From the line containing "have heq' : cycKernels.stabilizeIter" down to the last line of the material, return those lines verbatim and only those.

[[ Task data open ]]

import Summits.SmoothPoincare4.SmoothPoincare4.Theses.CongruenceShadows
import Literature.Topology.FourManifolds.StandardTrisectionSlotSymmetry
import Literature.Topology.FourManifolds.SurfaceGroupAmalgam
import Literature.Topology.FourManifolds.TrisectionFunctorGK

/-!
# `AgkCor6Sufficiency` — negative-side support: stabilisation remembers the triple; the
# re-marking automorphism in `IsStablyTrivial` is load-bearing (refuted strengthening III)

Companion of `StablyTrivialTight.lean` / `UnbalancedFalse.lean` / `AnyGroupFalse.lean` (crux item
`stmt-SmoothPoincare4-10894`, work file `Cruxes/AgkCor6Sufficiency/Disproof.lean` §13.1).  The crux
is `X → SmoothPoincare4`, `X` = "every `(3k, k)` group trisection of the trivial group is stably
trivial", where stable triviality asks for an ISOMORPHISM (conjugation by some automorphism of
`S_{3k+3n}`) between a stabilisation of the triple and a standard triple.

* `stabRetract g : S_{g+3} ↠ S_g` — the retraction killing the three new handles (well defined
  because `r_{g+3} = ι(r_g) · σ(r_3)`); `map_stabRetract_stabilize`: `ρ (K.stabilize i) = K i` for
  normal `K i` (the stabilisation is the slot-wise free product with the `S⁴` kernels and `ρ`
  kills the second factor).  Hence `stabilize_injective`, and with the iterated retraction
  `stabRetractIter`, `map_stabRetractIter_stabilizeIter` and `eq_of_stabilizeIter_eq`:
  **`stabilizeIter n` is injective on triples of normal subgroups** — every stabilisation
  remembers the original triple.
* `cycKernels = (N₂, N₀, N₁)` — the standard genus-`3` triple of `S⁴` with its slots cycled, i.e.
  the image of `s4Kernels` under the tree's relator-fixing cyclic handle shift `cyc`
  (`StandardTrisectionSlotSymmetry.map_cyc_s4Kernels`): a `(3, 1)` group trisection of `{1}`
  (`IsGroupTrisection.comp_perm`), isomorphic to `s4Kernels`, hence stably trivial with
  `n = m = 0`, but different from `s4Kernels` (`a₀ ∈ N₀ ∖ N₂`).
* `not_forall_isGroupTrisection_punit_stabilizeIter_eq` — **refuted strengthening III**: AGK's
  condition with `Iso` replaced by EQUALITY ("every `(3k,k)` group trisection of `{1}` becomes
  literally a standard triple after stabilising") is false at `k = 1`, witness `cycKernels`: if
  `cycKernels.stabilizeIter n = s4Kernels.stabilizeIter n` then `ρⁿ` gives `cycKernels = s4Kernels`.
  So the change of marking inside `IsStablyTrivial` is load-bearing — `X` can be neither supplied
  nor consumed "on the nose" —, complementing `UnbalancedFalse` (`g = 3k` load-bearing) and
  `AnyGroupFalse` (`G = 1` load-bearing).  Nothing here concludes the crux or `X`.

References: A. Abrams, D. Gay, R. Kirby, *Group trisections and smooth 4-manifolds*, Geom. Topol.
22 (2018), Def. 2–3 (connected sum, stabilisation), Cor. 6 (p. 1541); D. Gay, R. Kirby,
*Trisecting 4-manifolds*, Geom. Topol. 20 (2016), §1–2 (the genus-`3` trisection of `S⁴`).
-/

noncomputable section

-- the prescribed namespace `Summit.<P>.<Sub>.…` duplicates `SmoothPoincare4` (P = Sub)
set_option linter.dupNamespace false

namespace Summit.SmoothPoincare4.SmoothPoincare4.Theorems.AgkCor6Sufficiency.Negative

open Literature.Topology.FourManifolds Subgroup RelatorAut

variable {g : ℕ}

/-! ## The retraction `S_{g+3} ↠ S_g` and injectivity of `stabilize` -/

/-- The surface relator dies in `S_g`. [folklore] -/
theorem mk_surfaceRelator (g : ℕ) :
    (PresentedGroup.mk ({surfaceRelator g} : Set (FreeGroup (surfaceGen g))) (surfaceRelator g) :
      SurfaceGroup g) = 1 :=
  (PresentedGroup.mk_eq_one_iff).2 (subset_normalClosure (Set.mem_singleton _))

/-- **The retraction `ρ : S_{g+3} ↠ S_g` killing the three new handles** (`aᵢ ↦ aᵢ`, `bᵢ ↦ bᵢ`
for `i < g`, `a_{g+j}, b_{g+j} ↦ 1`), well defined since `r_{g+3} = ι(r_g) · σ(r_3) ↦ 1 · 1`
(geometrically: collapse the summand `Σ₃` of `F # Σ₃`). [folklore] -/
def stabRetract (g : ℕ) : SurfaceGroup (g + 3) →* SurfaceGroup g :=
  presentedLift
    (freeExtend (PresentedGroup.mk ({surfaceRelator g} : Set (FreeGroup (surfaceGen g))))
      (1 : FreeGroup (surfaceGen 3) →* SurfaceGroup g))
    (by
      intro r hr
      rw [Set.mem_singleton_iff] at hr
      subst hr
      rw [surfaceRelator_add_three, map_mul, genIncl_eq_genInclAdd, genShift_eq_genShiftAdd,
        ← MonoidHom.comp_apply, freeExtend_comp_genInclAdd, ← MonoidHom.comp_apply,
        freeExtend_comp_genShiftAdd, MonoidHom.one_apply, mul_one, mk_surfaceRelator])

/-- `ρ` is the identity on the first `g` handles. [folklore] -/
@[simp] theorem stabRetract_mk_genIncl (x : FreeGroup (surfaceGen g)) :
    stabRetract g (PresentedGroup.mk _ (genIncl g x)) = PresentedGroup.mk _ x := by
  rw [stabRetract, presentedLift_mk, genIncl_eq_genInclAdd, ← MonoidHom.comp_apply,
    freeExtend_comp_genInclAdd]

/-- `ρ` kills the last three handles. [folklore] -/
@[simp] theorem stabRetract_mk_genShift (y : FreeGroup (surfaceGen 3)) :
    stabRetract g (PresentedGroup.mk _ (genShift g y)) = 1 := by
  rw [stabRetract, presentedLift_mk, genShift_eq_genShiftAdd, ← MonoidHom.comp_apply,
    freeExtend_comp_genShiftAdd, MonoidHom.one_apply]

/-- `ρ` is surjective. [folklore] -/
theorem stabRetract_surjective : Function.Surjective (stabRetract g) := fun x => by
  obtain ⟨x, rfl⟩ := PresentedGroup.mk_surjective _ x
  exact ⟨_, stabRetract_mk_genIncl x⟩

/-- The image under `ρ` of the generating set of a stabilised kernel sits between `N` and
`N ∪ {1}`. [folklore] -/
theorem image_stabRetract_stabSet (N : Subgroup (SurfaceGroup g)) (S' : Set (SurfaceGroup 3)) :
    stabRetract g '' stabSet (N : Set (SurfaceGroup g)) S' ⊆ (N : Set (SurfaceGroup g)) ∧
      (N : Set (SurfaceGroup g)) ⊆ stabRetract g '' stabSet (N : Set (SurfaceGroup g)) S' := by
  constructor
  · rintro _ ⟨_, (⟨x, hx, rfl⟩ | ⟨y, -, rfl⟩), rfl⟩
    · rw [Function.comp_apply, stabRetract_mk_genIncl]
      exact hx
    · rw [Function.comp_apply, stabRetract_mk_genShift]
      exact one_mem N
  · intro z hz
    obtain ⟨x, rfl⟩ := PresentedGroup.mk_surjective _ z
    exact ⟨_, Or.inl ⟨x, hz, rfl⟩, stabRetract_mk_genIncl x⟩

/-- **Stabilisation remembers the triple: `ρ (K.stabilize i) = K i`** for normal `K i`.
[cite: AbramsGayKirby2018, Def. 2–3 (stabilisation = connected sum with the (3,1)-trisection of 1)] -/
theorem map_stabRetract_stabilize (K : TrisectionKernels g) (i : Fin 3) [(K i).Normal] :
    (K.stabilize i).map (stabRetract g) = K i := by
  rw [TrisectionKernels.stabilize_apply, map_normalClosure _ _ stabRetract_surjective]
  obtain ⟨h₁, h₂⟩ := image_stabRetract_stabSet (K i) (s4Kernels i : Set (SurfaceGroup 3))
  apply le_antisymm
  · exact normalClosure_le_normal h₁
  · exact fun z hz => subset_normalClosure (h₂ hz)

/-- **`stabilize` is injective on triples of normal subgroups** (in particular on group
trisections of any group): `K # K_{S⁴,3} = K' # K_{S⁴,3} ⇒ K = K'`. [folklore] -/
theorem stabilize_injective {K K' : TrisectionKernels g} (hK : ∀ i, (K i).Normal)
    (hK' : ∀ i, (K' i).Normal) (h : K.stabilize = K'.stabilize) : K = K' := by
  funext i
  haveI := hK i
  haveI := hK' i
  rw [← map_stabRetract_stabilize K i, ← map_stabRetract_stabilize K' i, h]

/-- The slots of a stabilised triple are normal. [folklore] -/
instance stabilize_normal (K : TrisectionKernels g) (i : Fin 3) : (K.stabilize i).Normal := by
  rw [TrisectionKernels.stabilize_apply]
  infer_instance

/-- The slots of an iterated stabilisation of a triple of normal subgroups are normal. [folklore] -/
theorem stabilizeIter_normal (K : TrisectionKernels g) (hK : ∀ i, (K i).Normal) :
    ∀ (n : ℕ) (i : Fin 3), (K.stabilizeIter n i).Normal
  | 0 => hK
  | n + 1 => fun i => stabilize_normal (K.stabilizeIter n) i

/-- The iterated retraction `ρⁿ : S_{g+3n} ↠ S_g`. [folklore] -/
def stabRetractIter (g : ℕ) : (n : ℕ) → (SurfaceGroup (g + 3 * n) →* SurfaceGroup g)
  | 0 => MonoidHom.id _
  | n + 1 => (stabRetractIter g n).comp (stabRetract (g + 3 * n))

/-- **`ρⁿ (stabilizeIter K n i) = K i`**: every stabilisation remembers the original triple.
[folklore] -/
theorem map_stabRetractIter_stabilizeIter (K : TrisectionKernels g) (hK : ∀ i, (K i).Normal) :
    ∀ (n : ℕ) (i : Fin 3), (K.stabilizeIter n i).map (stabRetractIter g n) = K i
  | 0 => fun i => Subgroup.map_id _
  | n + 1 => fun i => by
    haveI := stabilizeIter_normal K hK n i
    show ((K.stabilizeIter n).stabilize i).map ((stabRetractIter g n).comp (stabRetract (g + 3 * n))) = K i
    rw [← Subgroup.map_map, map_stabRetract_stabilize, map_stabRetractIter_stabilizeIter K hK n i]

/-- **Iterated stabilisation is injective** on triples of normal subgroups. [folklore] -/
theorem eq_of_stabilizeIter_eq {K K' : TrisectionKernels g} (hK : ∀ i, (K i).Normal)
    (hK' : ∀ i, (K' i).Normal) (n : ℕ) (h : K.stabilizeIter n = K'.stabilizeIter n) : K = K' := by
  funext i
  rw [← map_stabRetractIter_stabilizeIter K hK n i, ← map_stabRetractIter_stabilizeIter K' hK' n i, h]

/-- On group trisections (of any groups, any `k`), equal `n`-th stabilisations force equal
triples. [folklore] -/
theorem stabilizeIter_injective_of_isGroupTrisection {k k' : ℕ} {G G' : Type} [Group G] [Group G']
    {K K' : TrisectionKernels g} (hK : IsGroupTrisection g k G K) (hK' : IsGroupTrisection g k' G' K')
    (n : ℕ) (h : K.stabilizeIter n = K'.stabilizeIter n) : K = K' :=
  eq_of_stabilizeIter_eq hK.normal hK'.normal n h

/-! ## Refuted strengthening III: stably standard ON THE NOSE is false at `k = 1` -/

/-- The standard genus-`3` triple with its slots cycled, `(N₂, N₀, N₁)`: the image of `s4Kernels`
under the relator-fixing cyclic handle shift `cyc` (`map_cyc_s4Kernels`; geometrically, the
genus-`3` trisection of `S⁴` with its sectors relabelled). [cite: GayKirby2016, §1–2] -/
def cycKernels : TrisectionKernels 3 := fun i => s4Kernels (cycPerm i)

/-- It is a `(3,1)` group trisection of `{1}` (slot permutation invariance). [folklore] -/
theorem cycKernels_isGroupTrisection : IsGroupTrisection 3 1 (PUnit : Type) cycKernels :=
  s4Kernels_isGroupTrisection_holds.comp_perm cycPerm

/-- `s4Kernels ≅ cycKernels` by `cyc`. [folklore] -/
theorem iso_s4Kernels_cycKernels : TrisectionKernels.Iso s4Kernels cycKernels :=
  ⟨cyc.toMulEquiv, map_cyc_s4Kernels⟩

/-- … hence `cycKernels` is stably trivial with no stabilisation at all (`n = m = 0`). [folklore] -/
theorem cycKernels_isStablyTrivial : cycKernels.IsStablyTrivial :=
  ⟨0, 0, rfl, iso_s4Kernels_cycKernels.symm⟩

/-- `a₀ ∉ N₂ = ⟪b₀, a₁, a₂⟫` (it survives in `S_3 / N₂ ≅ F⟨a₀, b₁, b₂⟩`). [folklore] -/
theorem a_zero_not_mem_s4Kernels_two : SurfaceGroup.a 0 ∉ s4Kernels 2 := by
  intro h
  have hker := s4Kernels_le_ker (s4Gens 2) (s4Gens_hits 2) 2 (fun x hx => hx) h
  rw [MonoidHom.mem_ker, SurfaceGroup.a, eraseHom_of, eraseGen_of_not_mem (by decide)] at hker
  exact FreeGroup.of_ne_one _ hker

/-- … so the cycled triple differs from the standard one (in slot `0`: `N₂ ≠ N₀`). [folklore] -/
theorem cycKernels_ne_s4Kernels : cycKernels ≠ s4Kernels := by
  intro h
  have h0 : s4Kernels 2 = s4Kernels 0 := by
    have := congrFun h 0
    rwa [cycKernels, cycPerm_apply.1] at this
  have ha : SurfaceGroup.a 0 ∈ s4Kernels 0 := subset_normalClosure (by simp)
  rw [← h0] at ha
  exact a_zero_not_mem_s4Kernels_two ha

/-- **Refuted strengthening III: the re-marking automorphism in `IsStablyTrivial` is
load-bearing.**  "Every `(3k,k)` group trisection of `{1}` becomes LITERALLY a standard triple
after stabilising" is false already at `k = 1`: the standard genus-`3` triple with cycled slots is
a `(3,1)` group trisection of `{1}`, isomorphic to `s4Kernels`, but no stabilisation of it EQUALS
a standard triple, since `ρⁿ : S_{3+3n} ↠ S_3` recovers the original slots from any
stabilisation. [cite: AbramsGayKirby2018, Def. 3 and Cor. 6 (p. 1541)] -/
theorem not_forall_isGroupTrisection_punit_stabilizeIter_eq :
    ¬ ∀ (k : ℕ) (K : TrisectionKernels (3 * k)), IsGroupTrisection (3 * k) k (PUnit : Type) K →
      ∃ (n m : ℕ) (h : 3 + 3 * m = 3 * k + 3 * n),
        K.stabilizeIter n = (s4Kernels.stabilizeIter m).cast h := by
  intro h
  obtain ⟨n, m, hnm, heq⟩ := h 1 cycKernels cycKernels_isGroupTrisection
  obtain rfl : n = m := by omega
  have heq' : cycKernels.stabilizeIter n = s4Kernels.stabilizeIter n := heq
  exact cycKernels_ne_s4Kernels (eq_of_stabilizeIter_eq (fun i => cycKernels_isGroupTrisection.normal i)
    (fun i => s4Kernels_isGroupTrisection_holds.normal i) n heq')

end Summit.SmoothPoincare4.SmoothPoincare4.Theorems.AgkCor6Sufficiency.Negative

end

[[ Task data closed ]]

- _Output below_
  have heq' : cycKernels.stabilizeIter n = s4Kernels.stabilizeIter n := heq
  exact cycKernels_ne_s4Kernels (eq_of_stabilizeIter_eq (fun i => cycKernels_isGroupTrisection.normal i)
    (fun i => s4Kernels_isGroupTrisection_holds.normal i) n heq')

end Summit.SmoothPoincare4.SmoothPoincare4.Theorems.AgkCor6Sufficiency.Negative

end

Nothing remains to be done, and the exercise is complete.